Requirement -> From the records below, print exactly the lines starting at the one containing "which is a restriction" and ending at the one containing "take the sets", ends included, and nothing else.

==============================

import Summits.ValiantsHypothesis.ValiantsHypothesis.Theorems.LacunarySymmetroidMatrixDescartesFiniteSectorPairSumMasks

/-!
# `MatrixDescartes` — line «stamp»: `ν(12,6) ≤ 2047 = n(12,5)` finite core, kernel slices (part G)

HONEST FRAMING.  Object-search cell `pub-symmetroid`, seat val-sym-door-p5 g13.  HELPER of the crux item `stmt-ValiantsHypothesis-18050` with NO closure claim and no statement about
pencils: SLICES (value #3 of the sorted free values in a range) of the pruned enumeration behind `StampLawAt 12 6 2047` (transfer in
`…FiniteSectorStampCeilingTwelveSix`), in the WALKER shape of `…FiniteSectorIterMasksWalk`: every slice is one Bool term (raw `Nat.rec` walkers over the
candidates of each level, children of a prefix = an interval by the monotone cover guard, `12`-fold sums as lagged raw-recursor iterates of the shift-or step, the last
level incremental over the cached prefix masks), `decide +kernel`.  The whole enumeration has 12 528 833 live prefixes.  Nothing here bears on the crux, the doors, or `VP ≠ VNP`.
[folklore] Finite enumeration (postage-stamp numbers `n(12,·)`); no citation is load-bearing.
-/

-- `Summit.ValiantsHypothesis.ValiantsHypothesis.…` repeats a component by the D-0017 layout
-- (single-conjunct summit), which the `dupNamespace` linter flags; the name is mandated.
set_option linter.dupNamespace false

namespace Summit.ValiantsHypothesis.ValiantsHypothesis.Theorems.LacunarySymmetroidMatrixDescartes.FiniteSector

set_option synthInstance.maxSize 2000000 in
set_option synthInstance.maxHeartbeats 2000000 in
set_option maxHeartbeats 4000000 in
set_option maxRecDepth 100000 in
/-- **Finite core of `ν(12,6) ≤ 2047`, slice: value #3 in `[53, 56)`** (401 069 live prefixes; the pruned nested enumeration of the sorted
value lists as ONE Bool walker term — raw `Nat.rec` levels, lagged raw-recursor `12`-fold sum masks, incremental last level; `decide` in the kernel). [folklore] -/
theorem stampWalk_twelve_six_s3_53_56 :
    (@Nat.rec (fun _ => ℕ → Bool) (fun _ => true) (fun (_ : ℕ) (ih : ℕ → Bool) (a : ℕ) => cond (Nat.beq (Nat.mod (Nat.div (@Nat.rec (fun _ => ℕ) ((fun (E : ℕ) => @List.rec ℕ (fun _ => ℕ) 0 (fun (x : ℕ) (_ : List ℕ) (acc : ℕ) => Nat.lor acc (Nat.shiftLeft E x)) [0, 1]) 1) (fun (_ acc : ℕ) => (fun (E : ℕ) => @List.rec ℕ (fun _ => ℕ) 0 (fun (x : ℕ) (_ : List ℕ) (acc : ℕ) => Nat.lor acc (Nat.shiftLeft E x)) [0, 1]) acc) 11) (Nat.pow 2 (a - 1))) 2) 1) (((@Nat.rec (fun _ => ℕ → Bool) (fun _ => true) (fun (_ : ℕ) (ih : ℕ → Bool) (b : ℕ) => cond (Nat.beq (Nat.mod (Nat.div (@Nat.rec (fun _ => ℕ) ((fun (E : ℕ) => @List.rec ℕ (fun _ => ℕ) 0 (fun (x : ℕ) (_ : List ℕ) (acc : ℕ) => Nat.lor acc (Nat.shiftLeft E x)) [0, 1, a]) 1) (fun (_ acc : ℕ) => (fun (E : ℕ) => @List.rec ℕ (fun _ => ℕ) 0 (fun (x : ℕ) (_ : List ℕ) (acc : ℕ) => Nat.lor acc (Nat.shiftLeft E x)) [0, 1, a]) acc) 11) (Nat.pow 2 (b - 1))) 2) 1) (((@Nat.rec (fun _ => ℕ → Bool) (fun _ => true) (fun (_ : ℕ) (ih : ℕ → Bool) (c : ℕ) => cond (Nat.beq (Nat.mod (Nat.div (@Nat.rec (fun _ => ℕ) ((fun (E : ℕ) => @List.rec ℕ (fun _ => ℕ) 0 (fun (x : ℕ) (_ : List ℕ) (acc : ℕ) => Nat.lor acc (Nat.shiftLeft E x)) [0, 1, a, b]) 1) (fun (_ acc : ℕ) => (fun (E : ℕ) => @List.rec ℕ (fun _ => ℕ) 0 (fun (x : ℕ) (_ : List ℕ) (acc : ℕ) => Nat.lor acc (Nat.shiftLeft E x)) [0, 1, a, b]) acc) 11) (Nat.pow 2 (c - 1))) 2) 1) (((@Nat.rec (fun _ => ℕ → Bool) (fun _ => true) (fun (_ : ℕ) (ih : ℕ → Bool) (g : ℕ) => cond (Nat.beq (Nat.mod (Nat.div (@Nat.rec (fun _ => ℕ) ((fun (E : ℕ) => @List.rec ℕ (fun _ => ℕ) 0 (fun (x : ℕ) (_ : List ℕ) (acc : ℕ) => Nat.lor acc (Nat.shiftLeft E x)) [0, 1, a, b, c]) 1) (fun (_ acc : ℕ) => (fun (E : ℕ) => @List.rec ℕ (fun _ => ℕ) 0 (fun (x : ℕ) (_ : List ℕ) (acc : ℕ) => Nat.lor acc (Nat.shiftLeft E x)) [0, 1, a, b, c]) acc) 11) (Nat.pow 2 (g - 1))) 2) 1) ((!(Nat.beq (Nat.mod (@Nat.rec (fun _ => ℕ) 1 (fun (k acc : ℕ) => Nat.lor (@Nat.rec (fun _ => ℕ) ((fun (E : ℕ) => @List.rec ℕ (fun _ => ℕ) 0 (fun (x : ℕ) (_ : List ℕ) (acc : ℕ) => Nat.lor acc (Nat.shiftLeft E x)) [0, 1, a, b, c]) 1) (fun (_ acc : ℕ) => (fun (E : ℕ) => @List.rec ℕ (fun _ => ℕ) 0 (fun (x : ℕ) (_ : List ℕ) (acc : ℕ) => Nat.lor acc (Nat.shiftLeft E x)) [0, 1, a, b, c]) acc) k) (Nat.shiftLeft acc g)) 12) (2 ^ 2049)) (2 ^ 2049 - 1))) && ih (g + 1)) true) (2050 - (c + 1)) (c + 1))) && ih (c + 1)) true) ((56 - ((b + 1) + (53 - (b + 1))))) (((b + 1) + (53 - (b + 1)))))) && ih (b + 1)) true) (2050 - (a + 1)) (a + 1))) && ih (a + 1)) true) (2050 - (2)) (2)) = true := by
  decide +kernel

end Summit.ValiantsHypothesis.ValiantsHypothesis.Theorems.LacunarySymmetroidMatrixDescartes.FiniteSector
import Mathlib
import Literature.Computability.AlgebraicComplexity.BCGPUInfiniteGroupsProofs

/-!
# `SeparationDegreeCost`, stub `stub_approxEmbedding`: approximate separators give approximate
# restrictions of `⊕ᵢ ⟨dᵢ, dᵢ, dᵢ⟩` (BCGPU 2024, eq. (2.2), `η`-approximate form)

Route `MatrixMultiplication/GLnSeparatingDesigns`, crux `SeparationDegreeCost`
(stmt-MatrixMultiplication-18361, BCGPU 2024 Cor. 2.8 with its border clause), line
`SketchIdeator1`, stub `stub_approxEmbedding` (support file).

Setting: a family `ρᵢ : G →* GL_{dᵢ}(ℂ)`, `i < r`, of matrix representations of a group `G`, and for
every tolerance `η > 0` finite sets `X, Y, Z ⊆ G` of sizes `≥ N₁, N₂, N₃` such that every target
`(x₀, z₀) ∈ X × Z` has an `η`-approximate separator `f ∈ RepFun(ρ)` (the span of the matrix
coefficients `g ↦ (ρᵢ g)_{ab}`): `|f(x y⁻¹ y' z⁻¹) - 1| ≤ η` if `x = x₀ ∧ y = y' ∧ z = z₀` and
`|f(x y⁻¹ y' z⁻¹)| ≤ η` otherwise (`x ∈ X`, `y, y' ∈ Y`, `z ∈ Z`).

Claim (`stub_approxEmbedding`): for every `η > 0` there is a tensor `T` of format
`(N₁ × N₃) × (N₁ × N₂) × (N₂ × N₃)` which is a restriction of `⊕ᵢ ⟨dᵢ, dᵢ, dᵢ⟩`
(`matMulDirectSum ℂ d d d`) and is entrywise `η`-close to `⟨N₁, N₂, N₃⟩`
(`matMulTensor ℂ N₁ N₂ N₃`).

Proof (the `η`-approximate form of J. Blasiak, H. Cohn, J. A. Grochow, K. Pratt, C. Umans, *Finite
matrix multiplication algorithms from infinite groups*, arXiv:2410.14905, proof of Thm. 2.2,
eq. (2.2), p. 12; a variation of the tree's `tensorRestrictsTo_matMulDirectSum_of_separating`):
fix `η`, take the sets `X, Y, Z` and injections `eX : Fin N₁ ↪ X`, `eY : Fin N₂ ↪ Y`,
`eZ : Fin N₃ ↪ Z`; for each row/column pair `a = (a₁, a₃)` choose a separator `f_a ∈ RepFun(ρ)` for
the target `(eX a₁, eZ a₃)` and coefficients `M_a` of `f_a` in the matrix coefficients. Put
`T a b c := f_a (eX b₁ · (eY b₂)⁻¹ · eY c₁ · (eZ c₂)⁻¹)`. With `α(b) = (ρᵢ(eX b₁ (eY b₂)⁻¹))ᵢ`,
`β(c) = (ρᵢ(eY c₁ (eZ c₂)⁻¹))ᵢ` in the block algebra `⊕ᵢ ℂ^{dᵢ×dᵢ}` and the linear forms
`γ_a(A) = ∑_{(i,u,v)} M_a(i,u,v) A_{i,u,v}` one has EXACTLY `T a b c = γ_a(α(b) β(c))`
(multiplicativity of the `ρᵢ`), so `T` is a restriction of the structure tensor of the block
algebra (`tensorRestrictsTo_structureTensor_of_factors`), which is `⊕ᵢ ⟨dᵢ, dᵢ, dᵢ⟩`
(`structureTensor_blockBasis_eq_matMulDirectSum`). Entrywise, the separator condition
`eX b₁ = eX a₁ ∧ eY b₂ = eY c₁ ∧ eZ c₂ = eZ a₃` is, by injectivity, the support condition
`a₁ = b₁ ∧ b₂ = c₁ ∧ a₃ = c₂` of `⟨N₁, N₂, N₃⟩`, so the two separator inequalities are the
entrywise `η`-closeness. The triple-product-property clause of the hypothesis is not used.

## References

* J. Blasiak, H. Cohn, J. A. Grochow, K. Pratt, C. Umans, *Finite matrix multiplication algorithms
  from infinite groups*, arXiv:2410.14905 (ITCS 2025): Def. 2.1, Thm. 2.2 (proof, eq. (2.2), p. 12),
  Cor. 2.8.
-/

-- `Summit.MatrixMultiplication.MatrixMultiplication.…` is the tree's mandated summit-side namespace
-- (Sub = Summit), flagged by `dupNamespace`.
set_option linter.dupNamespace false

open scoped BigOperators
open Literature.Computability.AlgebraicComplexity

namespace Summit.MatrixMultiplication.MatrixMultiplication.Theorems

/-- **Stub S7 (approximate embedding; BCGPU 2024, eq. (2.2), `η`-approximate form).** If for every
`η > 0` there are finite sets `X, Y, Z ⊆ G` of sizes `≥ N₁, N₂, N₃` all of whose targets
`(x₀, z₀) ∈ X × Z` carry `η`-approximate separators in `RepFun(ρ)`, then for every `η > 0` some
restriction `T` of `⊕ᵢ ⟨dᵢ, dᵢ, dᵢ⟩` of format `(N₁ × N₃) × (N₁ × N₂) × (N₂ × N₃)` is entrywise
`η`-close to `⟨N₁, N₂, N₃⟩`: `T a b c = f_a(eX b₁ (eY b₂)⁻¹ eY c₁ (eZ c₂)⁻¹)` for injections
`eX, eY, eZ` of `Fin Nᵢ` into `X, Y, Z` and chosen separators `f_a`, which factors exactly through
the block algebra as `γ_a(α(b) β(c))` with `α(b) = (ρᵢ(eX b₁ (eY b₂)⁻¹))ᵢ`,
`β(c) = (ρᵢ(eY c₁ (eZ c₂)⁻¹))ᵢ`, `γ_a = ` the coefficient functional of `f_a`. The TPP clause is
not used. -/
theorem stub_approxEmbedding {G : Type*} [Group G] [DecidableEq G] {r : ℕ} (d : Fin r → ℕ)
    (ρ : ∀ i, G →* Matrix.GeneralLinearGroup (Fin (d i)) ℂ) (N₁ N₂ N₃ : ℕ)
    (h : ∀ η : ℝ, 0 < η → ∃ X Y Z : Finset G, N₁ ≤ X.card ∧ N₂ ≤ Y.card ∧ N₃ ≤ Z.card ∧
      (∀ x ∈ X, ∀ x' ∈ X, ∀ y ∈ Y, ∀ y' ∈ Y, ∀ z ∈ Z, ∀ z' ∈ Z,
        x * y⁻¹ * y' * z⁻¹ = x' * z'⁻¹ → x = x' ∧ y = y' ∧ z = z') ∧
      ∀ x₀ ∈ X, ∀ z₀ ∈ Z, ∃ f ∈ repFun d ρ, ∀ x ∈ X, ∀ y ∈ Y, ∀ y' ∈ Y, ∀ z ∈ Z,
        ((x = x₀ ∧ y = y' ∧ z = z₀) → ‖f (x * y⁻¹ * y' * z⁻¹) - 1‖ ≤ η) ∧
        (¬ (x = x₀ ∧ y = y' ∧ z = z₀) → ‖f (x * y⁻¹ * y' * z⁻¹)‖ ≤ η)) :
    ∀ η : ℝ, 0 < η → ∃ T : Fin N₁ × Fin N₃ → Fin N₁ × Fin N₂ → Fin N₂ × Fin N₃ → ℂ,
      TensorRestrictsTo (matMulDirectSum ℂ d d d) T ∧
        ∀ a b c, ‖T a b c - matMulTensor ℂ N₁ N₂ N₃ a b c‖ ≤ η := by
  intro η hη
  obtain ⟨X, Y, Z, hX, hY, hZ, -, hsep⟩ := h η hη
  -- injections `Fin N₁ ↪ X`, `Fin N₂ ↪ Y`, `Fin N₃ ↪ Z`
  obtain ⟨eX, heX, hiX⟩ : ∃ e : Fin N₁ → G, (∀ a, e a ∈ X) ∧ Function.Injective e :=
    ⟨fun a => (X.equivFin.symm (Fin.castLE hX a) : G), fun a => (X.equivFin.symm _).2,
      Subtype.val_injective.comp (X.equivFin.symm.injective.comp (Fin.castLE_injective hX))⟩
  obtain ⟨eY, heY, hiY⟩ : ∃ e : Fin N₂ → G, (∀ a, e a ∈ Y) ∧ Function.Injective e :=
    ⟨fun a => (Y.equivFin.symm (Fin.castLE hY a) : G), fun a => (Y.equivFin.symm _).2,
      Subtype.val_injective.comp (Y.equivFin.symm.injective.comp (Fin.castLE_injective hY))⟩
  obtain ⟨eZ, heZ, hiZ⟩ : ∃ e : Fin N₃ → G, (∀ a, e a ∈ Z) ∧ Function.Injective e :=
    ⟨fun a => (Z.equivFin.symm (Fin.castLE hZ a) : G), fun a => (Z.equivFin.symm _).2,
      Subtype.val_injective.comp (Z.equivFin.symm.injective.comp (Fin.castLE_injective hZ))⟩
  -- the separators `f_a ∈ RepFun(ρ)` of the targets `(eX a₁, eZ a₃)`
  choose f hfmem hfsep using
    fun a : Fin N₁ × Fin N₃ => hsep (eX a.1) (heX a.1) (eZ a.2) (heZ a.2)
  -- `f̂_a`: coefficients of the separators in the matrix coefficients
  have hM : ∀ a : Fin N₁ × Fin N₃, ∃ M : BlockIndex d → ℂ,
      ∑ k, M k • matrixCoeffFun d ρ k = f a := fun a => by
    have hm := hfmem a
    rw [repFun_eq_span_range] at hm
    exact (Submodule.mem_span_range_iff_exists_fun ℂ).1 hm
  choose M hM using hM
  -- the tensor `T a b c = f_a (eX b₁ (eY b₂)⁻¹ eY c₁ (eZ c₂)⁻¹)`
  obtain ⟨T, hT⟩ : ∃ T : Fin N₁ × Fin N₃ → Fin N₁ × Fin N₂ → Fin N₂ × Fin N₃ → ℂ,
      ∀ a b c, T a b c = f a (eX b.1 * (eY b.2)⁻¹ * eY c.1 * (eZ c.2)⁻¹) :=
    ⟨_, fun _ _ _ => rfl⟩
  refine ⟨T, ?_, fun a b c => ?_⟩
  · -- `T` factors through the block algebra: `T a b c = γ_a (α b * β c)`
    let α : Fin N₁ × Fin N₂ → BlockAlgebra ℂ d := fun b i =>
      ((ρ i (eX b.1 * (eY b.2)⁻¹) : Matrix.GeneralLinearGroup (Fin (d i)) ℂ) :
        Matrix (Fin (d i)) (Fin (d i)) ℂ)
    let β : Fin N₂ × Fin N₃ → BlockAlgebra ℂ d := fun c i =>
      ((ρ i (eY c.1 * (eZ c.2)⁻¹) : Matrix.GeneralLinearGroup (Fin (d i)) ℂ) :
        Matrix (Fin (d i)) (Fin (d i)) ℂ)
    let γ : Fin N₁ × Fin N₃ → BlockAlgebra ℂ d →ₗ[ℂ] ℂ := fun a =>
      { toFun := fun A => ∑ k : BlockIndex d, M a k * A k.1 k.2.1 k.2.2
        map_add' := fun A B => by
          simp only [Pi.add_apply, Matrix.add_apply, mul_add, Finset.sum_add_distrib]
        map_smul' := fun c A => by
          simp only [Pi.smul_apply, Matrix.smul_apply, smul_eq_mul, RingHom.id_apply,
            Finset.mul_sum, mul_left_comm] }
    rw [← structureTensor_blockBasis_eq_matMulDirectSum]
    refine tensorRestrictsTo_structureTensor_of_factors (blockBasis ℂ d) α β γ T fun a b c => ?_
    have e := congrFun (hM a) (eX b.1 * (eY b.2)⁻¹ * eY c.1 * (eZ c.2)⁻¹)
    rw [Finset.sum_apply] at e
    simp only [Pi.smul_apply, smul_eq_mul] at e
    rw [hT, ← e]
    show _ = ∑ k : BlockIndex d, M a k * (α b * β c) k.1 k.2.1 k.2.2
    refine Finset.sum_congr rfl fun k _ => ?_
    congr 1
    simp only [α, β, matrixCoeffFun, Pi.mul_apply, ← Units.val_mul, ← map_mul, mul_assoc]
  · -- entrywise `η`-closeness from the two separator inequalities
    obtain ⟨h1, h2⟩ :=
      hfsep a (eX b.1) (heX b.1) (eY b.2) (heY b.2) (eY c.1) (heY c.1) (eZ c.2) (heZ c.2)
    rw [hT]
    simp only [matMulTensor]
    split_ifs with hc
    · exact h1 ⟨congrArg eX hc.1.symm, congrArg eY hc.2.1, congrArg eZ hc.2.2.symm⟩
    · rw [sub_zero]
      exact h2 fun hc' => hc ⟨(hiX hc'.1).symm, hiY hc'.2.1, (hiZ hc'.2.2).symm⟩

end Summit.MatrixMultiplication.MatrixMultiplication.Theorems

==============================

Result for this task ->
`(N₁ × N₃) × (N₁ × N₂) × (N₂ × N₃)` which is a restriction of `⊕ᵢ ⟨dᵢ, dᵢ, dᵢ⟩`
(`matMulDirectSum ℂ d d d`) and is entrywise `η`-close to `⟨N₁, N₂, N₃⟩`
(`matMulTensor ℂ N₁ N₂ N₃`).

Proof (the `η`-approximate form of J. Blasiak, H. Cohn, J. A. Grochow, K. Pratt, C. Umans, *Finite
matrix multiplication algorithms from infinite groups*, arXiv:2410.14905, proof of Thm. 2.2,
eq. (2.2), p. 12; a variation of the tree's `tensorRestrictsTo_matMulDirectSum_of_separating`):
fix `η`, take the sets `X, Y, Z` and injections `eX : Fin N₁ ↪ X`, `eY : Fin N₂ ↪ Y`,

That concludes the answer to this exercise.